* Exercise requirements
Copy each line in the data below that contains the word "InfiniteAdeleRing".

* Material shown
══════

include hc μF in
/-- **Product form of the centre-line integrability**: for every `X`, `(s_∞, b) ↦ ARCH(X_∞, ι s_∞)^{−σ}·h_f(X, b)^{−σ}` is `μ_{F,∞} ⊗ μ_{F,f}`-integrable (§2 + ★ (3-iv-c) §1 pointwise +
★ `integrable_iff_integrable_prod` on `𝔸_{L⁺}`). [cite: CasselsFrohlichANT1967, Ch. XV §3.3] -/
theorem integrable_prod_centreLine (hc1 : IsCMField.complexConj L ≠ 1)
    (hIw : ∀ g : (quasiSplit (↥(maximalRealSubfield L)) L (IsCMField.complexConj L) 3).Adelic, ∃ b ∈ borelAdelic ↥(maximalRealSubfield L) L (IsCMField.complexConj L) 3, ∃ k : (quasiSplit (↥(maximalRealSubfield L)) L (IsCMField.complexConj L) 3).Adelic,
      adelicVal ↥(maximalRealSubfield L) L (IsCMField.complexConj L) 3 ((StdForm.antidiagonal 3).over L) k ∈ standardMaximalCompactGL 3 L ∧ g = b * k)
    {σ : ℝ} (hσ : 2 < σ) (X : AdeleRing (𝓞 L) L) :
    Integrable (fun p : InfiniteAdeleRing ↥(maximalRealSubfield L) × FiniteAdeleRing (𝓞 ↥(maximalRealSubfield L)) ↥(maximalRealSubfield L) =>
      ((((∏ w : InfinitePlace L, ((1 + ‖(X.1) w‖ ^ 2 / 2) ^ 2 + (w δ) ^ 2 * (((InfiniteAdeleRing.ringEquiv_mixedSpace ↥(maximalRealSubfield L)) p.1).1 ⟨w.comap (algebraMap ↥(maximalRealSubfield L) L), K2E1HeightBigCellLineFormulaU2.isReal_comap_maximalRealSubfield L w⟩) ^ 2))) ^ (-σ) : ℝ) : ℂ) *
        ((((∏ᶠ w : HeightOneSpectrum (𝓞 L), max 1 (max ‖((X) : AdeleRing (𝓞 L) L).2 w‖₊
              ‖(heisZ (c := IsCMField.complexConj L) ((X) : AdeleRing (𝓞 L) L)
                ((traceZeroLine ↥(maximalRealSubfield L) L (IsCMField.complexConj L) hcδ hδ ((0, p.2) : AdeleRing (𝓞 ↥(maximalRealSubfield L)) ↥(maximalRealSubfield L)) : traceZeroAdele ↥(maximalRealSubfield L) L (IsCMField.complexConj L)) : AdeleRing (𝓞 L) L)).2 w‖₊) : ℝ≥0) : ℝ) ^ (-σ) : ℝ) : ℂ)) (μF₁.prod μF₂) := by
  have h := (K2E1AdelicFourierEnvelope.integrable_iff_integrable_prod ↥(maximalRealSubfield L) μF μF₁ μF₂ _).1 (integrable_centreLine L hc hcδ hδ μF hc1 hIw hσ X)
  refine h.congr (Eventually.of_forall fun p => ?_)
  exact rpow_borelHeight_weylLongU_heisChart_eq L hc hcδ hδ σ X ((p.1, p.2) : AdeleRing (𝓞 ↥(maximalRealSubfield L)) ↥(maximalRealSubfield L))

══════

* Task output
    Integrable (fun p : InfiniteAdeleRing ↥(maximalRealSubfield L) × FiniteAdeleRing (𝓞 ↥(maximalRealSubfield L)) ↥(maximalRealSubfield L) =>
      ((((∏ w : InfinitePlace L, ((1 + ‖(X.1) w‖ ^ 2 / 2) ^ 2 + (w δ) ^ 2 * (((InfiniteAdeleRing.ringEquiv_mixedSpace ↥(maximalRealSubfield L)) p.1).1 ⟨w.comap (algebraMap ↥(maximalRealSubfield L) L), K2E1HeightBigCellLineFormulaU2.isReal_comap_maximalRealSubfield L w⟩) ^ 2))) ^ (-σ) : ℝ) : ℂ) *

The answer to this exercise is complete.